Suppose one wants to obtain the maximum likelihood estimate $x^{MLE}$ of a non-random vector $x \in \mathcal{R}^{p}$ using $n$ measurements $z_1, \dots, z_n \in \mathcal{R}^k$. The observations are non-linear function of $x$ corrupted with (iid) zero-mean Gaussian noise $w_i$ with known covariance matrix $R_i$: $$ z_i = f(x) + w_i $$ I know that if $f(\cdot)$ was a linear function of $x$, then $$ S(x^{MLE}) = \sum_i (z_i - f(x^{MLE}))^T R_i^{-1} (z_i - f(x^{MLE})) $$ would be distributed according to a $\chi^2$ distribution with $nk-p$ degrees of freedom.
Now for non-linear $f(\cdot)$:
- Is $S(x^{MLE})$ distributed according to a $\chi^2$ distribution? If yes, what is its degrees of freedom?
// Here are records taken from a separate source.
import Literature.MathematicalPhysics.QuantumFieldTheory.Balaban1983to89.B9Eq3132FromStateR
import Literature.MathematicalPhysics.QuantumFieldTheory.Balaban1983to89.B1Eq324BenfattoClassSectEMemberPrecisionDoorRecordV4PAdjCurrentCancelLeaf
import Literature.MathematicalPhysics.QuantumFieldTheory.Balaban1983to89.B9BackgroundsKLevelV1Pb

/-!
# `Balaban1983to89.B9Eq342G1FamilySocketFromStateR` — T. Bałaban, *Propagators for lattice gauge theories in a background field*, Commun. Math. Phys. **99** (1985)
# 389–434 [Balaban1985BackgroundPropagators], Theorem 3.12 p. 423 with (3.42) p. 397: THE (3.42)₁ SUP-ENTRY FAMILY OF `G₁` AT PRINT'S CLASS — THE N06 → N08 SOCKET
# BY NAME (node N06's state-tuple producer `B9Eq3132FromStateR.majorants4_of_stepS_R` ⟹ the `hG1fam` binder of node N08's (3.24) door
# `B1Eq324BenfattoClassSectEMemberPrecisionDoorRecordV4PAdjCurrentCancelLeaf`)

[4] = T. Bałaban, *Propagators and renormalization transformations for lattice gauge theories. II*, Commun. Math. Phys. **96** (1984) 223–250 [`Balaban1984PropagatorsII`].

statement-level skeleton of published theorems with citation tags; proofs where landed; nothing here is a claim about the Yang–Mills mass gap

THE PRINT.  [B9] Thm 3.12 p. 423: *«Theorems 3.3, 3.10, 3.11 hold for G, G₁ with one exception … the inequality in (3.42) involving the covariant Laplace operator»* —
in particular the (3.42)₁ sup entry p. 397 *«|G(U; x, x′)| ≦ O(1)(Lʲη)² exp(−δ d(x, x′))»* for `G₁ = Σₙ G₀(TG₀)ⁿ` ((3.130) p. 421, (3.138) p. 423), under the prefix
*«If an external gauge field configuration U satisfies both regularity conditions (3.35), (3.36) for α₀ sufficiently small»* (p. 396).  [4] (2.51) p. 232 is the
blockwise majorant currency `|A(a, b)| ≦ K(a, b)` in which the tree states it (`B6RandomWalk.HasMajorant`).

WHY THIS FILE (cell `pub-ymgap`, HUMAN RULING D-0062, Track A; node N08 [B10] seat `pub-ymgap-dag-n08-d` gen 46, 2026-08-29).  Node N08's (3.24) socket door of record
(`…PrecisionDoorRecordV4PAdjCurrentCancelLeaf`, two ★★★★★ theorems) displays node N06's Theorem 3.12 input for `G₁` as ONE binder `hG1fam` in MODEL currency:
`∃ M₂ a₂ C_G δ_G, … ∀ x, M₂ ≤ M → ∀ α₀ > 0, Mα₀ ≤ a₂ → ∀ U ∈ (3.35)–(3.36) at print's class, HasMajorant (blkBK (bI x)) (GcoK … (G1Y … (GpPhysY …) (𝔯 x).Δ2) U) (C_G·(Lʲη)_a²·e^{−δ_G d})`.
Node N06 (seat dag-n06-d g18, 2026-08-29) landed the producer of exactly that family from its REGULAR-STATE tuple at the pins of the class-parametric carrier:
`B9Eq3132FromStateR.majorants4_of_stepS_R` (four [4]-(2.51) majorant families for the letters `T`, `T₁`, `T − T₀`, `T₁ − T₀`; hypothesis `hstate` = the state tuple
its certificate edition feeds row 26 with).  The two statements differ only by BOOKKEEPING: the producer is typed over `bg9YR 𝔸 G R₁ R₂ x` and packages the rate as a
parameter and the four families as a conjunction; the door is typed with `bg9Y` inside `Cfg`∕`GcoK` and `bg9YP` in `Reg335∕Reg336`, one family, the rate existential.
THIS FILE is the socket adapter BY NAME, so that the junction's call into the door's `hG1fam` slot — and node N06's export of it — is ONE line.

WHAT IS PROVED (sorry-free, 0 `def`, no estimate — projections and `rfl`-level class bookkeeping only).
* §1 `hG1fam_of_majorants_R` — SHAPE LEVEL: the `∃ M₂ a₂ C δ, … (T-family) ∧ (T₁-family)` package (the conclusion type of
  `B9Eq3132DecayFromMajorantR.majorants_of_step12_R`) read at print's class `(R₁, R₂) := (regYP335 𝔸 G, regYP336 𝔸 G)` ⟹ the door's `hG1fam` shape for `T₁`
  (generic `𝔸 G κ bK c35 H₀ T₁ bI`).  Why it type-checks: `bg9YR 𝔸 G (regYP335 𝔸 G) (regYP336 𝔸 G) x = bg9YP 𝔸 G x` (`B9BackgroundsKLevelV1R.bg9YP_eq_bg9YR`, `rfl`)
  and `GcoK b B cfg O U₁ := cR39 b • coordOpK b (fun _ => (O (cfg U₁)).restrictScalars ℝ)` reads the `Backgrounds` argument through `B.Cfg` only
  (`B9BackgroundsKLevelV1P.bg9YP_Cfg_eq`, `rfl`), so `GcoK … (bg9YP x) …` and `GcoK … (bg9Y x) …` are definitionally one operator.
* §2 ★★ `hG1fam_of_majorants4_of_stepS_R` — BY NAME: the hypotheses of `majorants4_of_stepS_R` verbatim at print's class ⟹ the door's `hG1fam` shape for `T₁`
  (one call, projection `.2.1`, the rate witness `δ_G := δ`).
* §3 ★★ `hG1fam_lettersYOfRecordV4P_of_majorants4_of_stepS_R` — §2 AT THE RECORD (`𝔸 := Matrix (Fin N) (Fin N) ℂ`, `G := specialUnitaryUnits (Fin N)`,
  `bK := trBasis N`, `c35 := c35Y`, `T₁ x := G1Y x.toKIdx (parSymY …) (parBY …) (GpPhysY …) (𝔯 x).Δ2`, `H₀ := Hg`): the conclusion is the door's `hG1fam` binder
  character for character.

HONEST SCOPE.  Plumbing between two LANDED statements of nodes N06 and N08; nothing of [B9] ∕ [4] is asserted (Theorem 3.12's content stays in node N06's displayed
state tuple `hstate`); no door text is copied, no definition, no estimate; COUNT-NEUTRAL; the identification `h324c` is NOT made; N06 ∕ N08 NOT discharged; K1⁹ NOT
closed; one finite 𝕋^{d+1} programme at fixed ε — nothing continuum, nothing OS, nothing about the mass gap.  NEW file; nothing landed is modified.
RELATED, NOT DUPLICATED: `B9Eq3132FromStateR.hdec26_of_stepS_of_R` (row 26's decay binders from the same tuple — the `T`∕`T₁` projections feed `DecayUnder`, not a door);
`B9Thm312WholeEntry0Regular.entry0_of_stepS_resolvent` (dag-n06-l: the one-member engine behind the same entry); `B9Eq3132DecayFromMajorantR.majorants_of_step12_R`
(the raw-step producer of the same shape, U8 species — §1 reads its conclusion TYPE only, as a hypothesis).
-/

noncomputable section

namespace Literature.MathematicalPhysics.QuantumFieldTheory.Balaban1983to89.B9Eq342G1FamilySocketFromStateR

open B6RandomWalk (HasMajorant)
open B11SectG (HasMaj BlockNorm)
open B9Thm312Whole (Ops Identities GeoOK cNorm)
open B9Thm312WholeClasses (cNormR)
open B9Thm312WholeStepRegular (StepS)
open B9CoReadingCoords (XBK blkBK GcoK)
open B9CoReadingCoordsTranspose (TrIdx trBasis)
open Node00 (IBondY FBondY CfgY BondOpY parSymY parBY GpPhysY G1Y ResY Stage3Params)
open B9Thm34Ext (toB6)
open B9PinMembersKLevelV1 (MemberY geo9Y bg9Y)
open B9BackgroundsKLevelV1R (RegFamY bg9YR regYP335 regYP336)
open B9BackgroundsKLevelV1P (bg9YP)
open B9PinGeometryKLevelV1 (c35Y)
open B7Prop2SpecialUnitary (specialUnitaryUnits)
open B9Eq3132FromStateR (majorants4_of_stepS_R)
open scoped Matrix.Norms.L2Operator

/-! ## §1 Shape level: the producer's `∃ … ∧ …` package at print's class ⟹ the door's `hG1fam` shape -/

section Shape

variable {𝔸 : Type} [NormedRing 𝔸] [NormedAlgebra ℂ 𝔸]
variable {κ : Type} [Fintype κ]
variable {d ℓ : ℕ} {hd : 1 ≤ d + 1} {hL : Odd (ℓ + 1) ∧ 1 < ℓ + 1} {b₀ b₁ : ℝ} {Mstar : ℕ}
variable [CompleteSpace 𝔸] [FiniteDimensional ℝ 𝔸] {G : Subgroup 𝔸ˣ}

/-- **THE SOCKET AT SHAPE LEVEL**: the `∃ M₂ a₂ C δ, 0 < M₂ ∧ 0 < a₂ ∧ 0 ≤ C ∧ 0 < δ ∧ ∀ …, (T-family) ∧ (T₁-family)` package of [4]-(2.51) majorants of the
coordinate models over the class-parametric carrier READ AT PRINT'S CLASS `(regYP335, regYP336)` (the conclusion type of
`B9Eq3132DecayFromMajorantR.majorants_of_step12_R` there) gives the `T₁`-family in the door's typing (`bg9Y` inside `Cfg`∕`GcoK`, `bg9YP` in `Reg335`∕`Reg336`) —
by the projection `.2`; `bg9YR … (regYP335 …) (regYP336 …) x = bg9YP … x` and `(bg9YP … x).Cfg = (bg9Y … x).Cfg` hold by `rfl`, and `GcoK` reads its `Backgrounds`
argument through `.Cfg` only.
[cite: Balaban1985BackgroundPropagators, Thm 3.12 p.423, (3.42) p.397, (3.35)–(3.36) p.396; Balaban1984PropagatorsII, (2.51) p.232 (bookkeeping)] -/
theorem hG1fam_of_majorants_R [∀ x : MemberY d ℓ hd hL b₀ b₁ Mstar, Fintype (geo9Y x).Site] (bK : Module.Basis κ ℝ 𝔸) (c35 : ℝ)
    (H₀ : MemberY d ℓ hd hL b₀ b₁ Mstar → Prop) (T T₁ : ∀ x : MemberY d ℓ hd hL b₀ b₁ Mstar, BondOpY 𝔸 x.toKIdx)
    (bI : ∀ x : MemberY d ℓ hd hL b₀ b₁ Mstar, FBondY x.toKIdx → IBondY x.toKIdx)
    (h : ∃ M₂ a₂ C δ : ℝ, 0 < M₂ ∧ 0 < a₂ ∧ 0 ≤ C ∧ 0 < δ ∧
      ∀ x : MemberY d ℓ hd hL b₀ b₁ Mstar, M₂ ≤ (geo9Y x).M → ∀ α₀ : ℝ, 0 < α₀ → (geo9Y x).M * α₀ ≤ a₂ →
        ∀ U : (bg9YR 𝔸 G (regYP335 𝔸 G) (regYP336 𝔸 G) x).Cfg,
          (bg9YR 𝔸 G (regYP335 𝔸 G) (regYP336 𝔸 G) x).Reg335 c35 α₀ U →
          (bg9YR 𝔸 G (regYP335 𝔸 G) (regYP336 𝔸 G) x).Reg336 c35 α₀ U →
          HasMajorant (g := toB6 (geo9Y x) 1 (H₀ x)) (blkBK x.toKIdx (bI x))
              (GcoK x.toKIdx bK (bg9YR 𝔸 G (regYP335 𝔸 G) (regYP336 𝔸 G) x) (fun U => U) (T x) U)
              (fun a a' => C * (geo9Y x).len a ^ 2 * Real.exp (-(δ * (geo9Y x).dist a a'))) ∧
            HasMajorant (g := toB6 (geo9Y x) 1 (H₀ x)) (blkBK x.toKIdx (bI x))
              (GcoK x.toKIdx bK (bg9YR 𝔸 G (regYP335 𝔸 G) (regYP336 𝔸 G) x) (fun U => U) (T₁ x) U)
              (fun a a' => C * (geo9Y x).len a ^ 2 * Real.exp (-(δ * (geo9Y x).dist a a')))) :
    ∃ M₂ a₂ CG δG : ℝ, 0 < M₂ ∧ 0 < a₂ ∧ 0 ≤ CG ∧ 0 < δG ∧
      ∀ x : MemberY d ℓ hd hL b₀ b₁ Mstar, M₂ ≤ (geo9Y x).M → ∀ α₀ : ℝ, 0 < α₀ → (geo9Y x).M * α₀ ≤ a₂ →
      ∀ U : (bg9Y 𝔸 G x).Cfg,
        (bg9YP 𝔸 G x).Reg335 c35 α₀ U → (bg9YP 𝔸 G x).Reg336 c35 α₀ U →
          HasMajorant (g := toB6 (geo9Y x) 1 (H₀ x)) (blkBK x.toKIdx (bI x))
            (GcoK x.toKIdx bK (bg9Y 𝔸 G x) (fun U => U) (T₁ x) U)
            (fun a b => CG * (geo9Y x).len a ^ 2 * Real.exp (-(δG * (geo9Y x).dist a b))) := by
  obtain ⟨M₂, a₂, C, δ, hM₂, ha₂, hC, hδ, h⟩ := h
  exact ⟨M₂, a₂, C, δ, hM₂, ha₂, hC, hδ, fun x hM α₀ hα₀ hMa U hU hU' => (h x hM α₀ hα₀ hMa U hU hU').2⟩

end Shape

/-! ## §2 ★★ By name: `majorants4_of_stepS_R` at print's class ⟹ the door's `hG1fam` shape -/

section ByName

variable {𝔸 : Type} [NormedRing 𝔸] [NormedAlgebra ℂ 𝔸]
variable {κ : Type} [Fintype κ]
variable {d ℓ : ℕ} {hd : 1 ≤ d + 1} {hL : Odd (ℓ + 1) ∧ 1 < ℓ + 1} {b₀ b₁ : ℝ} {Mstar : ℕ}
variable [CompleteSpace 𝔸] [FiniteDimensional ℝ 𝔸] {G : Subgroup 𝔸ˣ}
variable {Y Z W : MemberY d ℓ hd hL b₀ b₁ Mstar → Type} [∀ x, Fintype (Z x)] [∀ x, Fintype (W x)]

/-- ★★ **THE SOCKET BY NAME**: node N06's state-tuple producer `B9Eq3132FromStateR.majorants4_of_stepS_R`, read at print's class `(regYP335, regYP336)` — its
hypotheses VERBATIM: the walk model `𝔬` over the class-parametric carrier at coordinate pins naming `T`, `T₁`, `T₀` (`hblk hGco hG1co hG0co`), the regular state `𝔖`,
the constants `θS A₀ CR κS δK δP σ δ a₁ M₁` with their signs and the rate budget `δ + 2σ ≤ δ_K`, `δ + σ ≤ δ_P`, `GeoOK`, and the STATE TUPLE `hstate` (step `StepS`,
producer `G₀ : 𝔠⁽⁰⁾ → 𝔖`, reading `𝔖 → 𝔠^{(−2)}`, `κ ≤ κ_S`, ℓ¹-domination, `Identities`) — give the (3.42)₁ sup-entry family of the letter `T₁` in the typing of node
N08's door binder `hG1fam`: `∃ M₂ a₂ C_G δ_G, …, HasMajorant (blkBK (bI x)) (GcoK … (bg9Y …) (fun U => U) (T₁ x) U) (C_G·(Lʲη)_a²·e^{−δ_G d})` with `δ_G := δ`.
One call and the projection `.2.1`.
[cite: Balaban1985BackgroundPropagators, Thm 3.12 p.423, (3.130) p.421, (3.138) p.423, (3.42) p.397, (3.35)–(3.36) p.396; Balaban1984PropagatorsII, (2.51)–(2.54) pp.232–233, Lemma 2.1 (2.61) p.234] -/
theorem hG1fam_of_majorants4_of_stepS_R [∀ x : MemberY d ℓ hd hL b₀ b₁ Mstar, Fintype (geo9Y x).Site] (bK : Module.Basis κ ℝ 𝔸) {c35 : ℝ}
    (𝔬 : ∀ x : MemberY d ℓ hd hL b₀ b₁ Mstar, Ops (geo9Y x) (bg9YR 𝔸 G (regYP335 𝔸 G) (regYP336 𝔸 G) x) (XBK κ x.toKIdx) (Y x) (Z x) (W x))
    (H₀ : MemberY d ℓ hd hL b₀ b₁ Mstar → Prop) (T T₁ T₀ : ∀ x : MemberY d ℓ hd hL b₀ b₁ Mstar, BondOpY 𝔸 x.toKIdx)
    {bI : ∀ x : MemberY d ℓ hd hL b₀ b₁ Mstar, FBondY x.toKIdx → IBondY x.toKIdx}
    (hblk : ∀ x, (𝔬 x).blk = blkBK x.toKIdx (bI x))
    (hGco : ∀ (x : MemberY d ℓ hd hL b₀ b₁ Mstar) (U : (bg9YR 𝔸 G (regYP335 𝔸 G) (regYP336 𝔸 G) x).Cfg),
      (𝔬 x).G U = GcoK x.toKIdx bK (bg9YR 𝔸 G (regYP335 𝔸 G) (regYP336 𝔸 G) x) (fun U => U) (T x) U)
    (hG1co : ∀ (x : MemberY d ℓ hd hL b₀ b₁ Mstar) (U : (bg9YR 𝔸 G (regYP335 𝔸 G) (regYP336 𝔸 G) x).Cfg),
      (𝔬 x).G1 U = GcoK x.toKIdx bK (bg9YR 𝔸 G (regYP335 𝔸 G) (regYP336 𝔸 G) x) (fun U => U) (T₁ x) U)
    (hG0co : ∀ (x : MemberY d ℓ hd hL b₀ b₁ Mstar) (U : (bg9YR 𝔸 G (regYP335 𝔸 G) (regYP336 𝔸 G) x).Cfg),
      (𝔬 x).G0 U = GcoK x.toKIdx bK (bg9YR 𝔸 G (regYP335 𝔸 G) (regYP336 𝔸 G) x) (fun U => U) (T₀ x) U)
    (𝔖 : ∀ x : MemberY d ℓ hd hL b₀ b₁ Mstar,
      (bg9YR 𝔸 G (regYP335 𝔸 G) (regYP336 𝔸 G) x).Cfg → BlockNorm (toB6 (geo9Y x) 1 (H₀ x)) (XBK κ x.toKIdx → ℝ))
    (θS A₀ CR κS δK δP σ δ a₁ M₁ : ℝ) (hθS : 0 ≤ θS) (hA₀ : 0 ≤ A₀) (hCR : 0 ≤ CR) (hκS : 0 ≤ κS) (hσ : 0 < σ) (hδ : 0 < δ)
    (hδK : δ + 2 * σ ≤ δK) (hδP : δ + σ ≤ δP) (ha₁ : 0 < a₁) (hM₁ : 0 < M₁) (hgeo : ∀ x : MemberY d ℓ hd hL b₀ b₁ Mstar, GeoOK (geo9Y x))
    (hstate : ∀ x : MemberY d ℓ hd hL b₀ b₁ Mstar, M₁ ≤ (geo9Y x).M → ∀ α₀ : ℝ, 0 < α₀ → (geo9Y x).M * α₀ ≤ a₁ →
      ∀ U : (bg9YR 𝔸 G (regYP335 𝔸 G) (regYP336 𝔸 G) x).Cfg,
        (bg9YR 𝔸 G (regYP335 𝔸 G) (regYP336 𝔸 G) x).Reg335 c35 α₀ U → (bg9YR 𝔸 G (regYP335 𝔸 G) (regYP336 𝔸 G) x).Reg336 c35 α₀ U →
        StepS (𝔬 x) (𝔖 x U) (θS * ((geo9Y x).M * α₀)) δK U ∧
        HasMaj (cNorm 1 (H₀ x) (𝔬 x).blk (hgeo x).lenle 0) (𝔖 x U) ((𝔬 x).G0 U) (fun a b => A₀ * Real.exp (-(δP * (geo9Y x).dist a b))) ∧
        HasMaj (𝔖 x U) (cNormR 1 (H₀ x) (𝔬 x).blk (hgeo x).lenle (-2)) LinearMap.id (fun a b => CR * Real.exp (-(δP * (geo9Y x).dist a b))) ∧
        (𝔖 x U).κ ≤ κS ∧ (∃ Λ : ℝ, 0 ≤ Λ ∧ ∀ (y : (geo9Y x).Site) (F : XBK κ x.toKIdx → ℝ), (𝔖 x U).loc y F ≤ Λ * ∑ q : XBK κ x.toKIdx, |F q|) ∧
        Identities (𝔬 x) U) :
    ∃ M₂ a₂ CG δG : ℝ, 0 < M₂ ∧ 0 < a₂ ∧ 0 ≤ CG ∧ 0 < δG ∧
      ∀ x : MemberY d ℓ hd hL b₀ b₁ Mstar, M₂ ≤ (geo9Y x).M → ∀ α₀ : ℝ, 0 < α₀ → (geo9Y x).M * α₀ ≤ a₂ →
      ∀ U : (bg9Y 𝔸 G x).Cfg,
        (bg9YP 𝔸 G x).Reg335 c35 α₀ U → (bg9YP 𝔸 G x).Reg336 c35 α₀ U →
          HasMajorant (g := toB6 (geo9Y x) 1 (H₀ x)) (blkBK x.toKIdx (bI x))
            (GcoK x.toKIdx bK (bg9Y 𝔸 G x) (fun U => U) (T₁ x) U)
            (fun a b => CG * (geo9Y x).len a ^ 2 * Real.exp (-(δG * (geo9Y x).dist a b))) := by
  obtain ⟨M₂, a₂, C₁, C₂, hM₂, ha₂, hC₁, -, h⟩ :=
    majorants4_of_stepS_R (regYP335 𝔸 G) (regYP336 𝔸 G) bK 𝔬 H₀ T T₁ T₀ hblk hGco hG1co hG0co 𝔖 θS A₀ CR κS δK δP σ δ a₁ M₁
      hθS hA₀ hCR hκS hσ hδ hδK hδP ha₁ hM₁ hgeo hstate
  exact ⟨M₂, a₂, C₁, δ, hM₂, ha₂, hC₁, hδ, fun x hM α₀ hα₀ hMa U hU hU' => (h x hM α₀ hα₀ hMa U hU hU').2.1⟩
- Let's assume $S(x^{MLE})$ is approximately distributed according to a $\chi^2$ distribution with the same degrees of freedom. Suppose we are sure about the correctness of the model: distribution of the noise, iid noise assumption, etc. Is it justified to use the $\chi^2$ test to see if a candidate solution $\tilde{x}$ can be the maximum likelihood estimate $x^{MLE}$ with certain probability by checking the probability of getting $S(\tilde{x})$?